> **AIM OF THE EXERCISE**
Begin at the first line below and copy each line exactly, ending with the line where "have hs : seg" appears.

Segment Start: EXTRACTED RECORDS

/-- **The four `log`-arguments of (42) at the bond `c = ⟨0, 2e₀⟩`:** `V(Γ_{c,x})V(c)⁻¹ = Z` for the two points
`x = (x₀, 1)` of `B(c₋) = {0,1}²` (the comb path (14) leaves `c₋ = 0` along the twisted bond `⟨0, e₁⟩` and returns
along the untwisted `⟨2e₀ + e₁, 2e₀⟩`), and `= 1` for the two points `x = (x₀, 0)`. [cite: Balaban1985Averaging, (14) p.19, (42) p.23] -/
theorem Wcx_twistCfg (N : ℕ) (r : Fin 2 → Fin 2) :
    Wcx 2 (twistCfg N) 0 0 (boxVec 2 r) = if r 1 = 1 then ZU N else 1 := by
  have hs : seg (0 : Fin 2) ((2 : ℕ) : ℤ) = [(0, true), (0, true)] := by decide
  have key : ∀ a b : Fin 2, Wcx 2 (twistCfg N) 0 0 (boxVec 2 ![a, b]) = if b = 1 then ZU N else 1 := by
    intro a b
    fin_cases a <;> fin_cases b
    · have hw : gammaWord 2 (0 : Fin 2) (boxVec 2 ![(0 : Fin 2), 0]) = [(0, true), (0, true)] := by decide
      show hol (twistCfg N) 0 (gammaWord 2 (0 : Fin 2) (boxVec 2 ![(0 : Fin 2), 0])) *
          (hol (twistCfg N) 0 (seg (0 : Fin 2) ((2 : ℕ) : ℤ)))⁻¹ = if (0 : Fin 2) = 1 then ZU N else 1
      rw [hw, hs]
      simp [stepHol_true, twistCfg, e_apply]
    · have hw : gammaWord 2 (0 : Fin 2) (boxVec 2 ![(0 : Fin 2), 1]) =
          [(1, true), (0, true), (0, true), (1, false)] := by decide
      show hol (twistCfg N) 0 (gammaWord 2 (0 : Fin 2) (boxVec 2 ![(0 : Fin 2), 1])) *
          (hol (twistCfg N) 0 (seg (0 : Fin 2) ((2 : ℕ) : ℤ)))⁻¹ = if (1 : Fin 2) = 1 then ZU N else 1
      rw [hw, hs]
      simp [stepHol_true, stepHol_false, twistCfg, e_apply]
    · have hw : gammaWord 2 (0 : Fin 2) (boxVec 2 ![(1 : Fin 2), 0]) =
          [(0, true), (0, true), (0, true), (0, false)] := by decide
      show hol (twistCfg N) 0 (gammaWord 2 (0 : Fin 2) (boxVec 2 ![(1 : Fin 2), 0])) *
          (hol (twistCfg N) 0 (seg (0 : Fin 2) ((2 : ℕ) : ℤ)))⁻¹ = if (0 : Fin 2) = 1 then ZU N else 1
      rw [hw, hs]
      simp [stepHol_true, stepHol_false, twistCfg, e_apply]
    · have hw : gammaWord 2 (0 : Fin 2) (boxVec 2 ![(1 : Fin 2), 1]) =
          [(1, true), (0, true), (0, true), (0, true), (0, false), (1, false)] := by decide
      show hol (twistCfg N) 0 (gammaWord 2 (0 : Fin 2) (boxVec 2 ![(1 : Fin 2), 1])) *
          (hol (twistCfg N) 0 (seg (0 : Fin 2) ((2 : ℕ) : ℤ)))⁻¹ = if (1 : Fin 2) = 1 then ZU N else 1
      rw [hw, hs]
      simp [stepHol_true, stepHol_false, twistCfg, e_apply]
  have hr : r = ![r 0, r 1] := by
    ext i; fin_cases i <;> rfl
  rw [hr]
  simpa using key (r 0) (r 1)

/-- A sum over the four points of `B(c₋) = {0,1}²` of a function of the second coordinate. [folklore] -/
theorem sum_pi_fin_two {M : Type*} [AddCommMonoid M] (F : Fin 2 → M) :
    ∑ r : Fin 2 → Fin 2, F (r 1) = F 0 + F 1 + (F 0 + F 1) := by
  rw [Fintype.sum_equiv (piFinTwoEquiv fun _ => Fin 2) (fun r : Fin 2 → Fin 2 => F (r 1)) (fun p => F p.2)
    (fun r => rfl), Fintype.sum_prod_type]
  simp only [Fin.sum_univ_two]

/-- **The exponent of (42) at `c = ⟨0, 2e₀⟩`:** `X_c = Σ_x 2^{−2} log[V(Γ_{c,x})V(c)⁻¹] = ¼(0 + θ_N·1 + 0 + θ_N·1)
= (θ_N/2)·1` (`N ≥ 10`). [cite: Balaban1985Averaging, (42) p.23] -/
theorem Xavg_twistCfg {N : ℕ} (hN : 10 ≤ N) :
    Xavg 2 (twistCfg N) 0 0 = (thetaN N / 2) • (1 : Matrix (Fin N) (Fin N) ℂ) := by
  have h1 : ∀ r : Fin 2 → Fin 2,
      mlog ((Wcx 2 (twistCfg N) 0 0 (boxVec 2 r) : (Matrix (Fin N) (Fin N) ℂ)ˣ) : Matrix (Fin N) (Fin N) ℂ)
        = if r 1 = 1 then thetaN N • (1 : Matrix (Fin N) (Fin N) ℂ) else 0 := by
    intro r
    rw [Wcx_twistCfg]
    split_ifs
    · exact mlog_ZU hN
    · rw [Units.val_one, mlog_one]
  unfold Xavg
  simp_rw [h1]
  rw [sum_pi_fin_two (fun b : Fin 2 =>
    (((2 : ℕ) : ℝ) ^ 2)⁻¹ • (if b = 1 then thetaN N • (1 : Matrix (Fin N) (Fin N) ℂ) else 0))]
  have h01 : ¬ ((0 : Fin 2) = 1) := by decide
  simp only [if_neg h01, if_true, smul_zero, zero_add]
  rw [RCLike.real_smul_eq_coe_smul (K := ℂ), smul_smul, ← add_smul]
  congr 1
  push_cast
  ring

/-- **The average (42) of the test configuration at `c = ⟨0, 2e₀⟩`:** `V̄_c = exp[(θ_N/2)·1]·V(c) = e^{iπ/N}·1`
(`N ≥ 10`). [cite: Balaban1985Averaging, (42) p.23] -/
theorem val_bavg_twistCfg {N : ℕ} (hN : 10 ≤ N) :
    ((bavg 2 (twistCfg N) 0 0 : (Matrix (Fin N) (Fin N) ℂ)ˣ) : Matrix (Fin N) (Fin N) ℂ) =
      Complex.exp (thetaN N / 2) • (1 : Matrix (Fin N) (Fin N) ℂ) := by
  show ((expUnit (Xavg 2 (twistCfg N) 0 0) * hol (twistCfg N) 0 (seg (0 : Fin 2) ((2 : ℕ) : ℤ)) :
    (Matrix (Fin N) (Fin N) ℂ)ˣ) : Matrix (Fin N) (Fin N) ℂ) = _
  rw [hol_seg_twistCfg, mul_one, val_expUnit, Xavg_twistCfg hN, ExpMeanLog.exp_smul_one_eq]

/-- **`det V̄_c = (e^{iπ/N})^N = e^{iπ} = −1`** at `c = ⟨0, 2e₀⟩` (`N ≥ 10`). [folklore] -/
theorem det_bavg_twistCfg {N : ℕ} (hN : 10 ≤ N) :
    ((bavg 2 (twistCfg N) 0 0 : (Matrix (Fin N) (Fin N) ℂ)ˣ) : Matrix (Fin N) (Fin N) ℂ).det = -1 := by
  haveI : NeZero N := ⟨by omega⟩
  rw [val_bavg_twistCfg hN, Matrix.det_smul, Matrix.det_one, mul_one, Fintype.card_fin, ← Complex.exp_nat_mul,
    natCast_mul_thetaN_half, Complex.exp_pi_mul_I]

/-- **`V̄_c ∉ SU(N)`** at `c = ⟨0, 2e₀⟩` for the `SU(N)`-valued test configuration (`N ≥ 10`). [folklore] -/
theorem bavg_twistCfg_not_mem {N : ℕ} (hN : 10 ≤ N) : bavg 2 (twistCfg N) 0 0 ∉ specialUnitaryUnits (Fin N) := by
  intro hmem
  have hdet := (Matrix.mem_specialUnitaryGroup_iff.1 (mem_specialUnitaryUnits.1 hmem)).2
  rw [det_bavg_twistCfg hN] at hdet
  norm_num at hdet

/-- **`SU(N)` is NOT closed under the average (42) at any radius `t ≥ 2π/N`** (`N ≥ 10`; on `ℤ²` with `L = 2`): the
`SU(N)`-valued configuration `twistCfg` has all four `V(Γ_{c,x})V(c)⁻¹ ∈ {Z, 1}` within `2π/N ≤ t` of `1` at
`c = ⟨0, 2e₀⟩`, yet `V̄_c = exp[(θ_N/2)·1]·1 = e^{iπ/N}·1` has `det V̄_c = e^{iπ} = −1`: `V̄_c ∉ SU(N)`.  So the
radius of `G`-valuedness of (42) for `G = SU(N)` is `< 2π/N` (§3 certifies every radius `t ≤ 1/4` with `Nt < π`);
cf. `ExpMeanLog.eml_pair_not_mem_specialUnitaryGroup` for the two-member exp-mean-log of B12 (0.9).
[cite: Balaban1985Averaging, (42) p.23, p.20] -/
theorem not_avgClosedAt_specialUnitary {N : ℕ} [NeZero N] (hN : 10 ≤ N) {t : ℝ} (ht : 2 * Real.pi / N ≤ t) :
    ¬ AvgClosedAt 2 t 2 (specialUnitaryUnits (Fin N)) := by
  intro hG
  have hW : ∀ r : Fin 2 → Fin 2,
      ‖((Wcx 2 (twistCfg N) 0 0 (boxVec 2 r) : (Matrix (Fin N) (Fin N) ℂ)ˣ) : Matrix (Fin N) (Fin N) ℂ) - 1‖
        ≤ t := by
    intro r
    rw [Wcx_twistCfg]
    split_ifs
    · exact (norm_ZU_sub_one N).trans ht
    · rw [Units.val_one, sub_self, norm_zero]
      exact le_trans (by positivity) ht
  exact bavg_twistCfg_not_mem hN (hG.bavg_mem (twistCfg N) (twistCfg_mem N) 0 0 hW)

/-- **In particular `SU(N)`, `N ≥ 26`, is NOT `AvgClosed`** (radius `1/4 ≥ 2π/N`): the hypothesis of
`B7Prop2Explicit.prop2Printed_concrete` fails for the paper's `G = SU(N)` with `N` large, and the `G`-dependent
radius of §3–§4 (`c₂′(d, L, SU(N))`) is genuinely needed. [cite: Balaban1985Averaging, (42) p.23, Prop. 2 p.26] -/
theorem not_avgClosed_specialUnitary {N : ℕ} [NeZero N] (hN : 26 ≤ N) :
    ¬ AvgClosed 2 2 (specialUnitaryUnits (Fin N)) := by
  intro hG
  refine not_avgClosedAt_specialUnitary (le_trans (by norm_num) hN) ?_ (avgClosedAt_of_avgClosed hG le_rfl)
  have hNr : (26 : ℝ) ≤ N := by exact_mod_cast hN
  rw [div_le_iff₀ (by positivity)]
  have := Real.pi_lt_d2
  nlinarith

/-! ### §5b The test configuration satisfies (52) for any `N`-independent `α₀` once `N > 8π/α₀`: the tacit
`G`-valuedness of `Ū` in Prop. 2 needs a `G`-dependent threshold for `G = SU(N)` -/

/-- `Z⁻¹ = Z⋆`, so `|Z⁻¹ − 1| = |(Z − 1)⋆| = |Z − 1| ≤ 2π/N` (matrix inverse, the `simp`-normal form of the
inverse unit). [folklore] -/
theorem norm_ZU_inv_sub_one (N : ℕ) [NeZero N] :
    ‖(ZU N : Matrix (Fin N) (Fin N) ℂ)⁻¹ - 1‖ ≤ 2 * Real.pi / N := by
  have hU : (ZU N : Matrix (Fin N) (Fin N) ℂ) ∈ unitary (Matrix (Fin N) (Fin N) ℂ) :=
    (Matrix.mem_specialUnitaryGroup_iff.1 (ZU_mem N)).1
  rw [Matrix.inv_eq_left_inv (Unitary.star_mul_self_of_mem hU), ← star_one, ← star_sub, norm_star]
  exact norm_ZU_sub_one N

/-- **Every plaquette variable of the test configuration is `1`, `Z` or `Z⁻¹`, hence within `2π/N` of `1`:**
`sup_p |U(∂p) − 1| ≤ 2π/N` (the plaquettes through a twisted bond `⟨x, x + e₁⟩`, `x₀ = 0`, and the parallel
untwisted one at `x₀ = ±1` carry `Z^{∓1}`; all others `1`). [cite: Balaban1985Averaging, (52) p.26] -/
theorem pdev_twistCfg_le (N : ℕ) [NeZero N] : pdev (twistCfg N) ≤ 2 * Real.pi / N := by
  have h0 : (0 : ℝ) ≤ 2 * Real.pi / N := by positivity
  have hZ := norm_ZU_sub_one N
  have hZi := norm_ZU_inv_sub_one N
  refine ciSup_le fun p => ?_
  obtain ⟨z, μ, ν⟩ := p
  dsimp only
  have h2 : z + e μ + e ν - e μ = z + e ν := by abel
  have h3 : z + e μ + e ν + -e μ - e ν = z := by abel
  simp only [plaqWord, hol_cons, hol_nil, mul_one, stepHol_true, stepHol_false, Letter.vec_true,
    Letter.vec_false, h2, h3]
  fin_cases μ <;> fin_cases ν
  · simp [twistCfg, h0]
  · by_cases hB : z 0 = 0
    · simp [twistCfg, e_apply, hB, hZi]
    · by_cases hA : z 0 = -1
      · simp [twistCfg, e_apply, hA, hZ]
      · have hA' : z 0 + 1 ≠ 0 := by omega
        simp [twistCfg, e_apply, hA', hB, h0]
  · by_cases hB : z 0 = 0
    · simp [twistCfg, e_apply, hB, hZ]
    · by_cases hA : z 0 = -1
      · simp [twistCfg, e_apply, hA, hZi]
      · have hA' : z 0 + 1 ≠ 0 := by omega
        simp [twistCfg, e_apply, hA', hB, h0]
  · by_cases hB : z 0 = 0
    · simp [twistCfg, e_apply, hB, h0]
    · simp [twistCfg, e_apply, hB, h0]

/-- **The tacit `G`-valuedness of `Ū` in Proposition 2 needs a `G`-dependent threshold for `G = SU(N)`:** for every
`α₀ > 0` (meant: any `N`-independent admissible constant, e.g. the printed `c₂ = min{1/(3C₀), ½c₂′}` with
"`c₂′` depends on `d` and `L`", Prop. 1 p. 26) and every `N ≥ 10` with `α₀N > 8π`, the `SU(N)`-valued configuration
`twistCfg` on `ℤ²` satisfies the hypothesis (52) of Prop. 2 with `k = 1`, `L = 2` — `sup_p |U(∂p) − 1| ≤ 2π/N <
α₀η²`, `η = L^{−k} = ½` — and yet its average `Ū = Ū¹` (43) is NOT an `SU(N)`-valued configuration: `det Ū_c = −1`
at the bond `c` of `Ω^{(1)} ≅ ℤ²` at the origin in direction `e₀`.  ((54) itself holds for it, by
`B7Prop2Explicit.prop2Printed_unitaryGroup`, `SU(N) ⊂ U(N)`.) [cite: Balaban1985Averaging, Prop. 2 (52)–(54) p.26, Prop. 1 p.26, p.18, p.19, p.20] -/
theorem avg_not_specialUnitary_valued {N : ℕ} [NeZero N] (hN : 10 ≤ N) {α₀ : ℝ} (hα : 8 * Real.pi < α₀ * N) :
    (∀ x κ, twistCfg N x κ ∈ specialUnitaryUnits (Fin N)) ∧
      pdev (twistCfg N) < α₀ * ((((2 : ℕ) : ℝ) ^ 1)⁻¹) ^ 2 ∧
      avgIter 2 (twistCfg N) 1 0 0 ∉ specialUnitaryUnits (Fin N) := by
  have hN0 : (0 : ℝ) < N := by exact_mod_cast Nat.pos_of_ne_zero (NeZero.ne N)
  refine ⟨twistCfg_mem N, ?_, ?_⟩
  · refine (pdev_twistCfg_le N).trans_lt ?_
    rw [div_lt_iff₀ hN0]
    norm_num
    linarith
  · rw [avgIter_succ, rescale_apply, smul_zero, avgIter_zero]
    exact bavg_twistCfg_not_mem hN

end Negative
import Summits.QuantumFields.YangMills.Theorems.BalabanUVNodesN15PerCubeGreenKnit
import Summits.QuantumFields.YangMills.Theorems.BalabanUVNodesN15CurvedGluingSmoothCutDressedGluedGaugedUNClose
import Summits.QuantumFields.YangMills.Theorems.BalabanUVNodesN15PerCubeGreenKnitCloseSmall
import HarnessLib

/-!
# N15 = NE2, road (c) — PROGRAMME (PC), towards (PC-B): WALK LOCALITY OF THE SCALAR COVARIANT GREEN's FUNCTION KNIT ON SITES — n15-c∕294 instantiated on n15-c∕262's cover:
# two families of gauge data that agree away from `Far` give knits that differ by `B·(r_V(1+|J⊕J|) + R_N + (L^m)⁻¹ + θ_F + e^{−(3δ∕128)d_Z(y)})·e^{−(δ∕64)|y−y′|_T}` (dag-n15-c g27, n15-c∕295)

Cell `pub-ymgap`, seat `pub-ymgap-dag-n15-c` (generation g27; R134 (a), s1; HUMAN RULING D-0062).  `bears_on: R4∕N15 · K3⁸ SpineGivenEndpointR13SepCoPHV (stmt-QuantumFields-27366)`;
filed `--kind proof --supports stmt-QuantumFields-27366 --as helper` — COUNT-NEUTRAL.  0 `def`, 0 `sorry`.  Imports n15-c∕262 `…PerCubeGreenKnit` (`uN_scGlued_spec`'s cover,
its site discharges BY NAME, n15-c∕260 `scGlued`, `cvSmall`'s shape) and n15-c∕294 `…CurvedGluingSmoothCutDressedGluedGaugedUNClose`
(`uN_hasMaj_glueInv_sub_glueInv_smoothCutDressed_localGauges_close`).  The proof is n15-c∕262's (generated from the tree text, gen∕buildW8.py) with the row sum taken at `σ = δ_m∕128`
(so that `8σ ≤ ρ₃ = δ_m∕8`), the far letter kept at its displayed value `θ_F` (not weakened to `θ₀`), and §1's two arithmetic lemmas for the final constant.

WHY ((PC-B), [B9] (3.95)–(3.96) p.411; Cor. 3.8 p.410).  The per-cube inverse of `Q′G′²Q′ᵀ(U)` is knitted from flat local models; cube `□`'s defect carries `(G′(U^{w_□}) − G′(𝟙))1_{near □}`,
which this file bounds WITHOUT a volume factor: take family 1 = the gauge data of `U^{w_□}` with site gauges `𝟙` near `□`, family 2 = the flat data (`u ≡ 𝟙`, `U ≡ 𝟙`, `P = a·Q′ᵀQ′ ⊗ 1`,
`N_V = 0`), `Far` = the cubes away from `□`.  The smallness is the data's own size `r_V, R_N` (by (3.35) on the doubled walk cube), the partition's `(L^m)⁻¹` and the far letter.

HONEST FRAMING ∕ LIMITS.  MODEL carriers (n15-c∕262's cover of the doubled unit torus); no propagator of record estimated; [B9] cited for SHAPES ∕ MECHANISM.  NE2⁺ NOT PRINTED, NOT proved;
N15 of record untouched; K3⁸ OPEN; counts UNMOVED.  Restate-immune (no Theses import).
-/

noncomputable section
/-- item stmt-SmoothPoincare4-3359 · crux · rank 4 · open · by planner
why it might fail: It contains the Gluck twist conjecture and all IRT candidates: a single exotic link surgery refutes it (and SPC4); off the hyperbolic and S¹-symmetric strata there is no engine at all (no geometrisation in dimension 4).
sources: arXiv:1502.06834, doi:10.2140/pjm.1988.133.289, arXiv:math/0502293
[crux] P = four-dimensional Property P, link form: for every smooth M and every torus-link surgery
presentation TLS(M,n,T,A) on S⁴ (framed disjoint tubes T_i, matrices A_i ∈ GL(3,ℤ), open-gluing
witnesses jA, jB), M ≃ₕ S⁴ ⇒ Nonempty (M ≃ₘ S⁴). Contains the Gluck twist conjecture (Iwase 1988: a
Gluck twist is a torus surgery on a torus built from the 2-knot; cf. route GluckLasagna item
GlasGluckTwistConjecture) and every IRT hyperbolic-origin candidate; strata with an engine:
hyperbolic complement (rank 2), spun/twisted-spun tori (support SpunTorusSurgeries), unknotted torus
(Larson §5: surgeries give S⁴, S¹×S³#S²×S², S¹×S³#S²×~S²). SPC4 ⇒ P. [deps: none] [difficulty:
open-problem] -/
@[route_item "route-SmoothPoincare4-HyperbolicTorusFillings", crux]
def LinkSurgeryPropertyP : Prop :=
  ∀ (M : Type) [TopologicalSpace M] [T2Space M] [SecondCountableTopology M] [ChartedSpace (EuclideanSpace ℝ (Fin 4)) M] [IsManifold (𝓡 4) ∞ M] (n : ℕ) (T : Fin n → (↥(Metric.sphere (0 : EuclideanSpace ℝ (Fin 2)) 1) × ↥(Metric.sphere (0 : EuclideanSpace ℝ (Fin 2)) 1)) × EuclideanSpace ℝ (Fin 2) → ↥(Metric.sphere (0 : EuclideanSpace ℝ (Fin 5)) 1)) (A : Fin n → Matrix (Fin 3) (Fin 3) ℤ), ((∀ i, Manifold.IsSmoothEmbedding (((𝓡 1).prod (𝓡 1)).prod 𝓘(ℝ, EuclideanSpace ℝ (Fin 2))) (𝓡 4) ∞ (T i)) ∧ Pairwise (fun i j => Disjoint (Set.range (T i)) (Set.range (T j))) ∧ (∀ i, (A i).det = 1 ∨ (A i).det = -1) ∧ ∃ (U : TopologicalSpace.Opens ↥(Metric.sphere (0 : EuclideanSpace ℝ (Fin 5)) 1)) (jA : ↥U → M) (jB : Fin n → (↥(Metric.sphere (0 : EuclideanSpace ℝ (Fin 2)) 1) × ↥(Metric.sphere (0 : EuclideanSpace ℝ (Fin 2)) 1)) × EuclideanSpace ℝ (Fin 2) → M), (U : Set ↥(Metric.sphere (0 : EuclideanSpace ℝ (Fin 5)) 1)) = (⋃ i, Set.range (fun x : (↥(Metric.sphere (0 : EuclideanSpace ℝ (Fin 2)) 1) × ↥(Metric.sphere (0 : EuclideanSpace ℝ (Fin 2)) 1)) => T i (x, 0)))ᶜ ∧ Manifold.IsSmoothEmbedding (𝓡 4) (𝓡 4) ∞ jA ∧ IsOpen (Set.range jA) ∧ (∀ i, Manifold.IsSmoothEmbedding (((𝓡 1).prod (𝓡 1)).prod 𝓘(ℝ, EuclideanSpace ℝ (Fin 2))) (𝓡 4) ∞ (jB i) ∧ IsOpen (Set.range (jB i))) ∧ Set.range jA ∪ (⋃ i, Set.range (jB i)) = Set.univ ∧ Pairwise (fun i j => Disjoint (Set.range (jB i)) (Set.range (jB j))) ∧ ∀ (i : Fin n) (a : ↥U) (b : (↥(Metric.sphere (0 : EuclideanSpace ℝ (Fin 2)) 1) × ↥(Metric.sphere (0 : EuclideanSpace ℝ (Fin 2)) 1)) × EuclideanSpace ℝ (Fin 2)), (jA a = jB i b ↔ ∃ θ₁ θ₂ θ₃ t : ℝ, 0 < t ∧ b = ((Literature.Topology.FourManifolds.circlePoint (θ₁), Literature.Topology.FourManifolds.circlePoint (θ₂)), t • ((Literature.Topology.FourManifolds.circlePoint (θ₃) : ↥(Metric.sphere (0 : EuclideanSpace ℝ (Fin 2)) 1)) : EuclideanSpace ℝ (Fin 2))) ∧ (a : ↥(Metric.sphere (0 : EuclideanSpace ℝ (Fin 5)) 1)) = T i ((Literature.Topology.FourManifolds.circlePoint ((A i 0 0 : ℝ) * θ₁ + (A i 0 1 : ℝ) * θ₂ + (A i 0 2 : ℝ) * θ₃), Literature.Topology.FourManifolds.circlePoint ((A i 1 0 : ℝ) * θ₁ + (A i 1 1 : ℝ) * θ₂ + (A i 1 2 : ℝ) * θ₃)), t • ((Literature.Topology.FourManifolds.circlePoint ((A i 2 0 : ℝ) * θ₁ + (A i 2 1 : ℝ) * θ₂ + (A i 2 2 : ℝ) * θ₃) : ↥(Metric.sphere (0 : EuclideanSpace ℝ (Fin 2)) 1)) : EuclideanSpace ℝ (Fin 2))))) → ContinuousMap.HomotopyEquiv M ↥(Metric.sphere (0 : EuclideanSpace ℝ (Fin 5)) 1) → Nonempty (M ≃ₘ⟮𝓡 4, 𝓡 4⟯ ↥(Metric.sphere (0 : EuclideanSpace ℝ (Fin 5)) 1))

/-- item stmt-SmoothPoincare4-3360 · support · rank 9 · open · by planner
sources: arXiv:math/0502293, arXiv:math/0312436, arXiv:1503.06722
[support] Negative side (census supply): ¬HyperbolicFillingsStandard — some torus-link surgery on S⁴
with complete hyperbolic core-complement is homotopy equivalent but not diffeomorphic to S⁴ (⇒
¬SPC4). Programme: enumerate short fillings of the Ratcliffe–Tschantz census double covers (IRT
math/0502293 Table 2; R–T math/0312436 §3 presentations), coset-enumerate π₁ = 1, attempt
standardisation on Saratchandran's diagrams; survivors are candidates with rigid coordinates (slopes
of a Mostow-rigid exterior). Bound by GaugeSum/Topological/Stable/HCobordismInvariant barriers:
needs an unstable detector. [difficulty: open-problem] -/
@[route_item "route-SmoothPoincare4-HyperbolicTorusFillings"]
def HyperbolicOriginExotic : Prop :=
  ¬ HyperbolicFillingsStandard

-- item stmt-SmoothPoincare4-3422 · support · rank 9 · open · by planner — informal only, no Lean statement yet:
--   [support] INFORMAL (needs_definition: complete finite-volume hyperbolic metric with T³ cusp
--   cross-sections, maximal embedded cusp neighbourhoods, flat length of a slope). 2π consequence ('fake
--   4-spheres are exceptional fillings'): let E be a compact smooth 4-manifold whose interior carries a
--   complete finite-volume hyperbolic metric with cusp cross-sections flat 3-tori ∂E = T³_1 ⊔ … ⊔ T³_k
--   (e.g. E = S⁴ ∖ ν(T_1 ∪ … ∪ T_k) for Ivanšić's five tori, or any Ivanšić–Ratcliffe–Tschantz double
--   cover), and let M = E ∪_φ ⊔_i (T²×D²) be a Dehn filling with slopes s_i = φ_i(pt × ∂D²). If every
--   s_i has flat

-- item stmt-SmoothPoincare4-3460 · support · rank 9 · open · by planner — informal only, no Lean statement yet:
--   [support] INFORMAL (needs_definition: IsTorusLinkSurgery / spun torus T_K; provable special case of
--   LinkSurgeryPropertyP on the S¹-symmetric stratum). For every knot K ⊂ S³ let T_K = K × S¹ ⊂ B³ × S¹
--   ⊂ S⁴ = B³×S¹ ∪_id S²×D² be the spun torus and T'_K the twisted spun torus (same K × S¹, with S²×D²
--   glued by the Gluck map ρ) (Larson arXiv:1502.06834 §3; the unknotted torus is T_unknot). CLAIM:
--   every torus surgery S⁴_{T_K}(p,a,b) or S⁴_{T'_K}(p,a,b) that is homotopy equivalent to S⁴ is
--   diffeomorphic to S⁴. PROOF SKETCH (planner's, to be checked by the grounder): the rotation of the S¹
--   factor, (x,

/-- item stmt-SmoothPoincare4-3361 · assembly · rank 1 · open · by planner
sources: arXiv:1502.06834
[assembly] SingleLinkGeneration → LinkSurgeryPropertyP → SmoothPoincare4 (sibling decls by name; the
gate renders the assembly after the cruxes). Proof (checked in folder/Sketch.lean
`assembly_provable`, 3 lines): intro hG hX M _ _ _ _ _ he; obtain ⟨n, T, A, h⟩ := hG M he; exact hX
M n T A h he — SmoothPoincare4 unfolds to Literature.SPC4.SmoothPoincareConjectureFour.{0} = ∀ M
[TopologicalSpace] [T2Space] [SecondCountableTopology] (_ : ChartedSpace ℝ⁴ M) (_ : IsManifold (𝓡 4)
∞ M), M ≃ₕ S⁴ → Nonempty (M ≃ₘ S⁴). Believed PROVABLE NOW. [deps: SingleLinkGeneration,
LinkSurgeryPropertyP] [difficulty: provable-now] -/
@[route_item "route-SmoothPoincare4-HyperbolicTorusFillings"]
def Assembly : Prop :=
  SingleLinkGeneration → LinkSurgeryPropertyP → SmoothPoincare4

/-! D-0027 §2.1 — DECIDING THEOREM (planner-authored via `route open/edit --closes-file`; by planner-rbadge-SmoothPoincare4-HyperbolicTorus-c5f820ad-g4-0 2026-08-15T16:14:13Z):
its hypotheses are this route's items and its conclusion the sub-problem Statement (glue_lint), and it elaborates with this file. -/

@[closes "route-SmoothPoincare4-HyperbolicTorusFillings"] theorem closes (hG : SingleLinkGeneration) (hP : LinkSurgeryPropertyP) :
    _root_.SmoothPoincare4 := by
  unfold _root_.SmoothPoincare4 Literature.SPC4.SmoothPoincareConjectureFour
    ContinuousMap.HomotopyEquiv.NonemptyDiffeomorphSphere
  intro M _ _ _ _ _ he
  obtain ⟨n, T, A, h⟩ := hG M he
  exact hP M n T A h he

end Summit.SmoothPoincare4.SmoothPoincare4.Theses.HyperbolicTorusFillings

Segment End: EXTRACTED RECORDS

> **REPLY**
/-- **The four `log`-arguments of (42) at the bond `c = ⟨0, 2e₀⟩`:** `V(Γ_{c,x})V(c)⁻¹ = Z` for the two points
`x = (x₀, 1)` of `B(c₋) = {0,1}²` (the comb path (14) leaves `c₋ = 0` along the twisted bond `⟨0, e₁⟩` and returns
along the untwisted `⟨2e₀ + e₁, 2e₀⟩`), and `= 1` for the two points `x = (x₀, 0)`. [cite: Balaban1985Averaging, (14) p.19, (42) p.23] -/
theorem Wcx_twistCfg (N : ℕ) (r : Fin 2 → Fin 2) :
    Wcx 2 (twistCfg N) 0 0 (boxVec 2 r) = if r 1 = 1 then ZU N else 1 := by
  have hs : seg (0 : Fin 2) ((2 : ℕ) : ℤ) = [(0, true), (0, true)] := by decide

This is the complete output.